Augustine Prévost (born Augustin Prevost) (22 August 1723 – 5-6 May 1786) was a Genevan soldier best known for his service in the British Army during the Seven Years' War and the American War of Independence.

Early life and career
Prévost was born on 22 August 1723 in Geneva, Republic of Geneva. He was the son of Augustin Prévost, a member of Geneva's Council of Two Hundred, and Louise Martine. He began his military career in service of the Kingdom of Sardinia, and later became an officer in Dutch service.

Career in the British Army
Like his younger brothers Jacques-Marc and Jacques Prévost, Prévost entered British service as a major in the 60th Regiment of Foot (Royal American Regiment) at the regiment's establishment in 1756. He fought in the French and Indian War, during which he suffered a wound.

In 1763 he briefly acted as the interim military Governor of West Florida. After the war, Prévost was posted to the West Indies, where he served as deputy inspector general at Kingston, Jamaica. He was promoted to colonel in 1774.

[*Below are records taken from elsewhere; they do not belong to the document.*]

/-- The same summed over all blocks, against ALL bonds of the torus (constant `L(L−1)/2`). [folklore] -/
private theorem sum_var_block_le (hi : i + 1 ≤ P.m + P.K) (f : Balaban1983to89.Site P i → ℝ) :
    ∑ y : Balaban1983to89.Site P (i+1), ∑ x ∈ block y, (f x - avg (block y) f) ^ 2
      ≤ (P.L : ℝ) * ((P.L : ℝ) - 1) / 2 * ∑ b : PBond P i, (f b.tgt - f b.src) ^ 2 := by
  have hC' : ((P.L - 1 : ℕ) : ℝ) * ((P.L - 1 : ℕ) + 1) / 2 = (P.L : ℝ) * ((P.L : ℝ) - 1) / 2 := by
    rw [Nat.cast_pred P.L_pos]; ring
  have hC : 0 ≤ (P.L : ℝ) * ((P.L : ℝ) - 1) / 2 := by rw [← hC']; positivity
  calc ∑ y : Balaban1983to89.Site P (i+1), ∑ x ∈ block y, (f x - avg (block y) f) ^ 2
      ≤ ∑ y : Balaban1983to89.Site P (i+1), (P.L : ℝ) * ((P.L : ℝ) - 1) / 2 *
          ∑ b ∈ univ.filter (fun b : PBond P i => blockOf b.src = y), (f b.tgt - f b.src) ^ 2 := by
        refine sum_le_sum fun y _ => ((var_block_le hi y f).trans_eq (by rw [hC'])).trans (mul_le_mul_of_nonneg_left ?_ hC)
        exact sum_le_sum_of_subset_of_nonneg (fun b hb => by simp only [mem_filter, mem_univ, true_and] at hb ⊢; exact hb.1)
          fun _ _ _ => sq_nonneg _
    _ = (P.L : ℝ) * ((P.L : ℝ) - 1) / 2 * ∑ b : PBond P i, (f b.tgt - f b.src) ^ 2 := by
        rw [← mul_sum, sum_fiberwise univ (fun b : PBond P i => blockOf b.src)]

/-- At the flat background the covariant average (2.6) is the plain block mean `L^{−d}Σ_{x∈B(y)}φ(x)`: its real and imaginary parts are
the block means of those of `φ`. [folklore] -/
private theorem re_im_qlin_one (hi : i + 1 ≤ P.m + P.K) (φ : FineSp P i) (y : Balaban1983to89.Site P (i+1)) :
    (Qlin (1 : GaugeField P i U1) φ y).re = avg (block y) (fun x => (φ x).re)
      ∧ (Qlin (1 : GaugeField P i U1) φ y).im = avg (block y) (fun x => (φ x).im) := by
  have h1 : Qlin (1 : GaugeField P i U1) φ y = ((((P.L : ℝ) ^ P.d)⁻¹ : ℝ) : ℂ) * ∑ x ∈ block y, φ x := by
    rw [Qlin_apply, qCov_apply, sum_congr rfl fun x _ => by rw [holC_of_deltaAx hi deltaAx_one, one_mul]]
    push_cast
    rfl
  rw [h1, Complex.re_ofReal_mul, Complex.re_sum, Complex.im_ofReal_mul, Complex.im_sum, avg, avg,
    Balaban1983to89.Site.card_block hi, Nat.cast_pow, div_eq_inv_mul, div_eq_inv_mul]
  exact ⟨rfl, rfl⟩

/-- **THE ONE-LEVEL BLOCK POINCARÉ INEQUALITY ON THE TORUS** `T^{(i)}` (`i + 1 ≤ m + K`, blocks of side `L`): for every complex field `φ`,
`‖φ‖² ≤ L^d·‖Q(1)φ‖² + (L(L−1)/2)·Σ_b |φ(b₊) − φ(b₋)|²` — on each block `Σ_{x∈B(y)}|φ(x)|² = L^d|(Q(1)φ)(y)|² + Σ_{x∈B(y)}|φ(x) − (Q(1)φ)(y)|²`
(Steiner) and the deviation from the block mean is bounded by the cube Poincaré inequality (`Beta.CoordCubePoincare`, constant `(L−1)L/2`)
against the bonds inside the block.  Kernel mechanism of the lower bound (2.33) at `A = 0`. [cite: Balaban1982Higgs1, (2.33) p.611] -/
theorem norm_sq_le_blockAvg_add_bondSum (hi : i + 1 ≤ P.m + P.K) (φ : FineSp P i) :
    ‖φ‖ ^ 2 ≤ (P.L : ℝ) ^ P.d * ‖Qlin (1 : GaugeField P i U1) φ‖ ^ 2
      + (P.L : ℝ) * ((P.L : ℝ) - 1) / 2 * ∑ b : PBond P i, ‖φ b.tgt - φ b.src‖ ^ 2 := by
  set fR : Balaban1983to89.Site P i → ℝ := fun x => (φ x).re with hfR
  set fI : Balaban1983to89.Site P i → ℝ := fun x => (φ x).im with hfI
  have hnorm : ‖φ‖ ^ 2 = ∑ y : Balaban1983to89.Site P (i+1), ∑ x ∈ block y, (fR x ^ 2 + fI x ^ 2) := by
    calc ‖φ‖ ^ 2 = ∑ x : Balaban1983to89.Site P i, ‖φ x‖ ^ 2 := (sum_norm_sq_eq φ).symm
      _ = ∑ y : Balaban1983to89.Site P (i+1), ∑ x ∈ block y, ‖φ x‖ ^ 2 :=
          (sum_fiberwise univ (fun x : Balaban1983to89.Site P i => blockOf x) (fun x => ‖φ x‖ ^ 2)).symm
      _ = _ := sum_congr rfl fun y _ => sum_congr rfl fun x _ => by
          rw [Complex.sq_norm, Complex.normSq_apply, hfR, hfI]; ring
  have hQ : ∀ y : Balaban1983to89.Site P (i+1),
      ((block y).card : ℝ) * avg (block y) fR ^ 2 + ((block y).card : ℝ) * avg (block y) fI ^ 2
        = (P.L : ℝ) ^ P.d * ‖Qlin (1 : GaugeField P i U1) φ y‖ ^ 2 := by
    intro y
    rw [Balaban1983to89.Site.card_block hi, Nat.cast_pow, Complex.sq_norm, Complex.normSq_apply, (re_im_qlin_one hi φ y).1,
      (re_im_qlin_one hi φ y).2, hfR, hfI]
    ring
  have hbond : ∑ b : PBond P i, ‖φ b.tgt - φ b.src‖ ^ 2
      = ∑ b : PBond P i, (fR b.tgt - fR b.src) ^ 2 + ∑ b : PBond P i, (fI b.tgt - fI b.src) ^ 2 := by
    rw [← sum_add_distrib]
    exact sum_congr rfl fun b _ => by rw [Complex.sq_norm, Complex.normSq_apply, Complex.sub_re, Complex.sub_im, hfR, hfI]; ring
  have hvarR := sum_var_block_le hi fR
  have hvarI := sum_var_block_le hi fI
  calc ‖φ‖ ^ 2 = ∑ y : Balaban1983to89.Site P (i+1), (∑ x ∈ block y, (fR x - avg (block y) fR) ^ 2
          + ∑ x ∈ block y, (fI x - avg (block y) fI) ^ 2)
        + ∑ y : Balaban1983to89.Site P (i+1), (P.L : ℝ) ^ P.d * ‖Qlin (1 : GaugeField P i U1) φ y‖ ^ 2 := by
        rw [hnorm, ← sum_add_distrib]
        refine sum_congr rfl fun y _ => ?_
        rw [sum_add_distrib, sum_sq_eq_var_add (block y) fR, sum_sq_eq_var_add (block y) fI, ← hQ y]
        ring
    _ ≤ (P.L : ℝ) * ((P.L : ℝ) - 1) / 2 * ∑ b : PBond P i, (fR b.tgt - fR b.src) ^ 2
        + (P.L : ℝ) * ((P.L : ℝ) - 1) / 2 * ∑ b : PBond P i, (fI b.tgt - fI b.src) ^ 2
        + (P.L : ℝ) ^ P.d * ‖Qlin (1 : GaugeField P i U1) φ‖ ^ 2 := by
        rw [sum_add_distrib, ← mul_sum, sum_norm_sq_eq (Qlin (1 : GaugeField P i U1) φ)]
        linarith [hvarR, hvarI]
    _ = _ := by rw [hbond]; ring

/-! ## §2. (2.33) at the flat background: the uniform lower bound γ₀ -/

/-- **The constant `γ₀ = γ₀(a, a′, d, L)` of (2.33) at the flat background**: `min(a′/L^d, 2·min(a/(9d), ½)/(L(L−1)))` (`a` the Gaussian
constant of the averaging, `a′` that of the next one — `aL^{−2}` in print). [cite: Balaban1982Higgs1, (2.33) p.611] -/
def gamma0 (a a' : ℝ) (d L : ℕ) : ℝ :=
  min (a' / (L : ℝ) ^ d) (2 * min (a / (9 * d)) (1 / 2) / ((L : ℝ) * ((L : ℝ) - 1)))

/-- `γ₀ > 0` (*"positive constants … γ₀, γ₁"*) for `a, a′ > 0`, `d ≥ 1`, `L ≥ 2`. [cite: Balaban1982Higgs1, (2.33) p.611] -/
theorem gamma0_pos {a a' : ℝ} (ha : 0 < a) (ha' : 0 < a') {d L : ℕ} (hd : 0 < d) (hL : 1 < L) : 0 < gamma0 a a' d L := by
  have hL' : (1 : ℝ) < L := by exact_mod_cast hL
  have hd' : (0 : ℝ) < d := by exact_mod_cast hd
  exact lt_min (by positivity) (div_pos (mul_pos two_pos (lt_min (by positivity) one_half_pos)) (mul_pos (by linarith) (by linarith)))

variable {j : ℕ}

/-- **(2.33), LOWER BOUND, AT THE FLAT BACKGROUND — UNIFORM IN `k ≥ 1`, IN `j` AND IN THE VOLUME** (C1 p. 301: *"uniform stability
estimates (strictly positive lower bounds)"*): on the torus model, for `1 ≤ k`, `j + k + 1 ≤ m + K`, `a, a′ > 0`, `G = G_k(1)` the inverse of
(4.6.2) at `u = 1` (physical normalization, printed `a_k`) and every unit-lattice field `ψ`: `γ₀‖ψ‖² ≤ a′‖Q(1)ψ‖² + ⟨ψ, Δ_k(1)ψ⟩` —
the block Poincaré inequality `norm_sq_le_blockAvg_add_bondSum` plus (7.3.2) at the flat background (`BIJ85Ineq732Flat.ineq732_flat_phys`:
`min(a/(9d), ½)·Σ_b|ψ(b₊) − ψ(b₋)|² ≤ ⟨ψ, Δ_k(1)ψ⟩`). [cite: Balaban1982Higgs1, (2.33) p.611] -/
theorem coercive_flat {k : ℕ} (hk1 : 1 ≤ k) (hk : j + k + 1 ≤ P.m + P.K) {a a' : ℝ} (ha : 0 < a) (ha' : 0 < a')
    {G : FineSp P j →ₗ[ℝ] FineSp P j}
    (hG : ∀ φ, opT (Dlin (cPhys P k) (1 : GaugeField P j U1)) (QlinK (1 : GaugeField P j U1) k)
      (BIJ85Sect4Statements.aK a P.L k) (G φ) = φ)
    (ψ : CoarseSpK P j k) :
    gamma0 a a' P.d P.L * ‖ψ‖ ^ 2
      ≤ a' * ‖Qlin (1 : GaugeField P (j+k) U1) ψ‖ ^ 2
        + ⟪ψ, deltaOp (QlinK (1 : GaugeField P j U1) k) (BIJ85Sect4Statements.aK a P.L k) G ψ⟫ := by
  have hP := norm_sq_le_blockAvg_add_bondSum (i := j + k) hk ψ
  have h732 := ineq732_flat_phys hk1 (by omega) ha hG ψ
  rw [bondForm_one] at h732
  set γ := min (a / (9 * P.d)) (1 / 2)
  set g := gamma0 a a' P.d P.L with hg
  set S := ∑ b : PBond P (j+k), ‖ψ b.tgt - ψ b.src‖ ^ 2
  set N := (P.L : ℝ) ^ P.d
  have hL : (1 : ℝ) < P.L := by linarith [three_le_L P]
  have hLL : (0 : ℝ) < (P.L : ℝ) * ((P.L : ℝ) - 1) := mul_pos (by linarith) (by linarith)
  have hg0 : 0 ≤ g := (gamma0_pos ha ha' P.hd P.hL.2).le
  have h1 : g * N ≤ a' := (le_div_iff₀ (by positivity)).1 (min_le_left _ _)
  have h2 : g * ((P.L : ℝ) * ((P.L : ℝ) - 1) / 2) ≤ γ := by
    have h := min_le_right (a' / N) (2 * γ / ((P.L : ℝ) * ((P.L : ℝ) - 1)))
    calc g * ((P.L : ℝ) * ((P.L : ℝ) - 1) / 2) ≤ 2 * γ / ((P.L : ℝ) * ((P.L : ℝ) - 1)) * ((P.L : ℝ) * ((P.L : ℝ) - 1) / 2) :=
          mul_le_mul_of_nonneg_right h (by positivity)
      _ = γ := by
          have hL1 : (P.L : ℝ) - 1 ≠ 0 := ne_of_gt (by linarith)
          field_simp
  have hS : 0 ≤ S := sum_nonneg fun _ _ => sq_nonneg _
  calc g * ‖ψ‖ ^ 2 ≤ g * (N * ‖Qlin (1 : GaugeField P (j+k) U1) ψ‖ ^ 2 + (P.L : ℝ) * ((P.L : ℝ) - 1) / 2 * S) :=
        mul_le_mul_of_nonneg_left hP hg0
    _ = g * N * ‖Qlin (1 : GaugeField P (j+k) U1) ψ‖ ^ 2 + g * ((P.L : ℝ) * ((P.L : ℝ) - 1) / 2) * S := by ring
    _ ≤ a' * ‖Qlin (1 : GaugeField P (j+k) U1) ψ‖ ^ 2 + γ * S :=
        add_le_add (mul_le_mul_of_nonneg_right h1 (sq_nonneg _)) (mul_le_mul_of_nonneg_right h2 hS)
    _ ≤ _ := by linarith [h732]

/-- **(2.33), lower bound, for the operator `a′Q(1^{(k)})^*Q(1^{(k)}) + Δ_k(1)` inverted in (2.31)** (`BIJ85FluctuationCovariance.covOp`; `1^{(k)} = 1`,
`lineIter_one`): `γ₀‖ψ‖² ≤ ⟨ψ, (a′Q^*Q + Δ_k(1))ψ⟩`. [cite: Balaban1982Higgs1, (2.33) p.611] -/
theorem coercive_covOp_flat {k : ℕ} (hk1 : 1 ≤ k) (hk : j + k + 1 ≤ P.m + P.K) {a a' : ℝ} (ha : 0 < a) (ha' : 0 < a')
    {G : FineSp P j →ₗ[ℝ] FineSp P j}
    (hG : ∀ φ, opT (Dlin (cPhys P k) (1 : GaugeField P j U1)) (QlinK (1 : GaugeField P j U1) k)
      (BIJ85Sect4Statements.aK a P.L k) (G φ) = φ)
    (ψ : CoarseSpK P j k) :
    gamma0 a a' P.d P.L * ‖ψ‖ ^ 2
      ≤ ⟪ψ, covOp (QlinK (1 : GaugeField P j U1) k) (BIJ85Sect4Statements.aK a P.L k) G
          (Qlin (lineIter (1 : GaugeField P j U1) k)) a' ψ⟫ := by
  rw [inner_covOp, lineIter_one]
  exact coercive_flat hk1 hk ha ha' hG ψ

/-! ## §3. (2.33) upper bound, at every background -/

/-- Jensen: `|Σ_{x∈S} g(x)|² ≤ |S|·Σ_{x∈S}|g(x)|²`. [folklore] -/
private theorem norm_sum_sq_le_card_mul {ι : Type*} (S : Finset ι) (g : ι → ℂ) :
    ‖∑ x ∈ S, g x‖ ^ 2 ≤ S.card * ∑ x ∈ S, ‖g x‖ ^ 2 :=
  calc ‖∑ x ∈ S, g x‖ ^ 2 ≤ (∑ x ∈ S, ‖g x‖) ^ 2 := pow_le_pow_left₀ (norm_nonneg _) (norm_sum_le _ _) 2
    _ ≤ S.card * ∑ x ∈ S, ‖g x‖ ^ 2 := sq_sum_le_card_mul_sum_sq

/-- **`‖Q(W)φ‖² ≤ L^{−d}‖φ‖²` for EVERY transport field `W`** (the transports have modulus one, Jensen on each block of `L^d` sites) —
(2.9) *"Q is a partial isometry"* read in the unweighted `ℓ²` norms of the carriers (the weights (2.2) absorb `L^{−d}`).
[cite: BalabanImbrieJaffe1985, (2.9) p.303] -/
theorem norm_Qlin_sq_le (hi : i + 1 ≤ P.m + P.K) (W : GaugeField P i U1) (φ : FineSp P i) :
    ‖Qlin W φ‖ ^ 2 ≤ ((P.L : ℝ) ^ P.d)⁻¹ * ‖φ‖ ^ 2 := by
  have hLd : (0 : ℝ) < (P.L : ℝ) ^ P.d := by have := three_le_L P; positivity
  rw [← sum_norm_sq_eq (Qlin W φ), ← sum_norm_sq_eq φ,
    ← sum_fiberwise univ (fun x : Balaban1983to89.Site P i => blockOf x) (fun x => ‖φ x‖ ^ 2), mul_sum]
  refine sum_le_sum fun y _ => ?_
  have h := norm_sum_sq_le_card_mul (block y) (fun x => holC W x * (WithLp.ofLp φ) x)
  rw [Balaban1983to89.Site.card_block hi, Nat.cast_pow] at h
  have h' : ∑ x ∈ block y, ‖holC W x * (WithLp.ofLp φ) x‖ ^ 2 = ∑ x ∈ block y, ‖φ x‖ ^ 2 :=
    sum_congr rfl fun x _ => by rw [norm_mul, norm_holC, one_mul]
  rw [h'] at h
  rw [Qlin_apply, qCov_apply, norm_mul, mul_pow, norm_inv, norm_pow, Complex.norm_natCast]
  calc ((P.L : ℝ) ^ P.d)⁻¹ ^ 2 * ‖∑ x ∈ block y, holC W x * (WithLp.ofLp φ) x‖ ^ 2
      ≤ ((P.L : ℝ) ^ P.d)⁻¹ ^ 2 * ((P.L : ℝ) ^ P.d * ∑ x ∈ block y, ‖φ x‖ ^ 2) :=
        mul_le_mul_of_nonneg_left h (by positivity)
    _ = ((P.L : ℝ) ^ P.d)⁻¹ * ∑ x ∈ block y, ‖φ x‖ ^ 2 := by field_simp

/-- **(2.33), UPPER BOUND, AT EVERY BACKGROUND**: for every `u`, every transport field `W` of the next averaging, `a_k, a′ ≥ 0`, `G` the inverse
of (4.6.2): `a′‖Q(W)ψ‖² + ⟨ψ, Δ_k(u)ψ⟩ ≤ (a′L^{−d} + a_k)‖ψ‖²` (`norm_Qlin_sq_le` + `BIJ85BlockAveragingIneq.inner_deltaOp_le`), i.e.
`γ₁ = a′L^{−d} + a_k ≤ a′ + a`. [cite: Balaban1982Higgs1, (2.33) p.611] -/
theorem form_le {k : ℕ} (hk : j + k + 1 ≤ P.m + P.K) {c a a' : ℝ} (ha : 0 ≤ a) (ha' : 0 ≤ a') (U : GaugeField P j U1)
    (W : GaugeField P (j+k) U1) {G : FineSp P j →ₗ[ℝ] FineSp P j} (hG : ∀ φ, opT (Dlin c U) (QlinK U k) a (G φ) = φ)
    (ψ : CoarseSpK P j k) :
    a' * ‖Qlin W ψ‖ ^ 2 + ⟪ψ, deltaOp (QlinK U k) a G ψ⟫ ≤ (a' * ((P.L : ℝ) ^ P.d)⁻¹ + a) * ‖ψ‖ ^ 2 := by
  have h1 := norm_Qlin_sq_le (i := j + k) hk W ψ
  have h2 := inner_deltaOp_le (D := Dlin c U) hG ha ψ
  nlinarith [mul_le_mul_of_nonneg_left h1 ha']

/-! ## §4. Consequences for the fluctuation covariance `C^{(k)}(1)` -/

section Abstract

variable {Φ₁ : Type*} [NormedAddCommGroup Φ₁] [InnerProductSpace ℝ Φ₁]

/-- Coercivity `γ‖χ‖² ≤ ⟨χ, Tχ⟩` and `TC = 1` give `‖Cψ‖ ≤ γ^{−1}‖ψ‖`. [folklore] -/
private theorem norm_inv_le {T C : Φ₁ →ₗ[ℝ] Φ₁} {γ : ℝ} (hγ : 0 < γ) (hco : ∀ χ, γ * ‖χ‖ ^ 2 ≤ ⟪χ, T χ⟫)
    (hC : ∀ ψ, T (C ψ) = ψ) (ψ : Φ₁) : ‖C ψ‖ ≤ γ⁻¹ * ‖ψ‖ := by
  have h : γ * ‖C ψ‖ ^ 2 ≤ ‖C ψ‖ * ‖ψ‖ := by simpa only [hC] using (hco (C ψ)).trans (real_inner_le_norm _ _)
  rw [inv_mul_eq_div, le_div_iff₀ hγ]
  by_cases h0 : C ψ = 0
  · rw [h0, norm_zero, zero_mul]; positivity
  · nlinarith [norm_pos_iff.2 h0]
/-- **`‖∂_i 𝒞_{·l}(x)‖ ≤ ‖curlMatrix‖ (g₁ z₀ + g₀ z₁)`.** [folklore] -/
theorem norm_partialDeriv_transportTensor_col_le (hv : IsSmooth v) (hZ : IsSmooth Z) {g₀ g₁ z₀ z₁ : ℝ}
    (hg : 0 ≤ g₀) (hg' : 0 ≤ g₁) (hg0 : ∀ c x, ‖Torus.partialDeriv c v x‖ ≤ g₀)
    (hg1 : ∀ i c x, ‖Torus.partialDeriv i (Torus.partialDeriv c v) x‖ ≤ g₁)
    (hz0 : ∀ x, ‖Z x‖ ≤ z₀) (hz1 : ∀ i x, ‖Torus.partialDeriv i Z x‖ ≤ z₁) (i l : Fin 3) (x : 𝕋³) :
    ‖Torus.partialDeriv i (fun y => transportTensor v Z y l) x‖ ≤ ‖curlMatrix‖ * (g₁ * z₀ + g₀ * z₁) := by
  have hz : 0 ≤ z₀ := (norm_nonneg _).trans (hz0 x)
  have hz' : 0 ≤ z₁ := (norm_nonneg _).trans (hz1 0 x)
  rw [partialDeriv_transportTensor_col hv hZ i l x]
  refine (curlMatrix.le_opNorm _).trans (mul_le_mul_of_nonneg_left ?_ (norm_nonneg _))
  have hB : 0 ≤ g₁ * z₀ + g₀ * z₁ := by positivity
  refine (pi_norm_le_iff_of_nonneg hB).2 fun j => (pi_norm_le_iff_of_nonneg hB).2 fun k => ?_
  show ‖Torus.partialDeriv i (Torus.partialDeriv j v) x l * Z x k + Torus.partialDeriv j v x l * Torus.partialDeriv i Z x k‖ ≤ _
  refine (norm_add_le _ _).trans (add_le_add ?_ ?_)
  · rw [norm_mul]
    exact mul_le_mul ((PiLp.norm_apply_le _ l).trans (hg1 i j x)) ((PiLp.norm_apply_le (Z x) k).trans (hz0 x))
      (norm_nonneg _) hg'
  · rw [norm_mul]
    exact mul_le_mul ((PiLp.norm_apply_le _ l).trans (hg0 j x)) ((PiLp.norm_apply_le _ k).trans (hz1 i x))
      (norm_nonneg _) hg

/-- **The tensor `𝒞` in `C^{0,r}` from pointwise data** at one scale `L ≥ 1` (`g₁ ≤ g₀ L`,
`z₁ ≤ z₀ L`): `‖𝒞‖_{C^{0,r}} ≤ 3 (3√3+3) (2‖curlMatrix‖ g₀ z₀) L^r`. [cite: BuckmasterEtAl2018, App. A (A.2)–(A.3)] -/
theorem eContDiffHolderNorm_transportTensor_le (hv : IsSmooth v) (hZ : IsSmooth Z) {r : ℝ≥0} (hr1 : r ≤ 1)
    {g₀ g₁ z₀ z₁ L : ℝ} (hg : 0 ≤ g₀) (hg' : 0 ≤ g₁) (hz : 0 ≤ z₀) (hL1 : 1 ≤ L)
    (hg0 : ∀ c x, ‖Torus.partialDeriv c v x‖ ≤ g₀) (hg1 : ∀ i c x, ‖Torus.partialDeriv i (Torus.partialDeriv c v) x‖ ≤ g₁)
    (hz0 : ∀ x, ‖Z x‖ ≤ z₀) (hz1 : ∀ i x, ‖Torus.partialDeriv i Z x‖ ≤ z₁) (hgL : g₁ ≤ g₀ * L) (hzL : z₁ ≤ z₀ * L) :
    Torus.eContDiffHolderNorm 0 r (transportTensor v Z) ≤
      3 * ENNReal.ofReal ((Real.sqrt 3 * 3 + 3) * (2 * (‖curlMatrix‖ * (g₀ * z₀))) * L ^ (r : ℝ)) := by
  have hs := isSmooth_transportTensor hv hZ
  have hcs : ∀ l, IsContDiff ((0 : ℕ) : WithTop ℕ∞) (fun y => transportTensor v Z y l) := fun l =>
    ((contDiff_pi.1 hs) l).of_le (by simp)
  have hc1 : ∀ l, IsContDiff 1 (fun y => transportTensor v Z y l) := fun l =>
    ((contDiff_pi.1 hs) l).of_le (by exact_mod_cast le_top)
  set Mc : ℝ := ‖curlMatrix‖ * (g₀ * z₀) with hMc
  have hMc0 : 0 ≤ Mc := mul_nonneg (norm_nonneg _) (mul_nonneg hg hz)
  have hz' : 0 ≤ z₁ := le_trans (norm_nonneg _) (hz1 0 (0 : 𝕋³))
  have hcol : ∀ l, Torus.eContDiffHolderNorm 0 r (fun y => transportTensor v Z y l) ≤
      ENNReal.ofReal ((Real.sqrt 3 * 3 + 3) * (2 * Mc) * L ^ (r : ℝ)) := by
    intro l
    refine eContDiffHolderNorm_zero_le_interp (hc1 l) hr1 (by positivity) hL1 (fun x => ?_) (fun i x => ?_)
    · exact (norm_transportTensor_col_le hg hg0 hz0 l x).trans (by rw [hMc]; linarith)
    · refine (norm_partialDeriv_transportTensor_col_le hv hZ hg hg' hg0 hg1 hz0 hz1 i l x).trans ?_
      rw [hMc]
      have h1 : g₁ * z₀ + g₀ * z₁ ≤ 2 * (g₀ * z₀) * L := by nlinarith [mul_le_mul_of_nonneg_right hgL hz, mul_le_mul_of_nonneg_left hzL hg]
      calc ‖curlMatrix‖ * (g₁ * z₀ + g₀ * z₁) ≤ ‖curlMatrix‖ * (2 * (g₀ * z₀) * L) :=
            mul_le_mul_of_nonneg_left h1 (norm_nonneg _)
        _ = 2 * (‖curlMatrix‖ * (g₀ * z₀)) * L := by ring
  refine (eContDiffHolderNorm_zero_pi_le r _ hcs).trans ?_
  calc ∑ l, Torus.eContDiffHolderNorm 0 r (fun y => transportTensor v Z y l)
      ≤ ∑ _l : Fin 3, ENNReal.ofReal ((Real.sqrt 3 * 3 + 3) * (2 * Mc) * L ^ (r : ℝ)) := Finset.sum_le_sum fun l _ => hcol l
    _ = 3 * ENNReal.ofReal ((Real.sqrt 3 * 3 + 3) * (2 * Mc) * L ^ (r : ℝ)) := by
        rw [Finset.sum_const, Finset.card_univ, Fintype.card_fin, nsmul_eq_mul, Nat.cast_ofNat]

American War of Independence

By the summer of 1776, Prévost was in charge of a contingent of the 60th stationed in St. Augustine, the capital of British East Florida. In the winter of 1778, following a proposal of Lord George Germain, Prévost, now a brigadier general, was given orders by General Sir Henry Clinton to invade Georgia. Prévost dispatched two units north: one under the command of lieutenant-colonel Lewis V. Fuser and the other under his brother Jacques-Marc.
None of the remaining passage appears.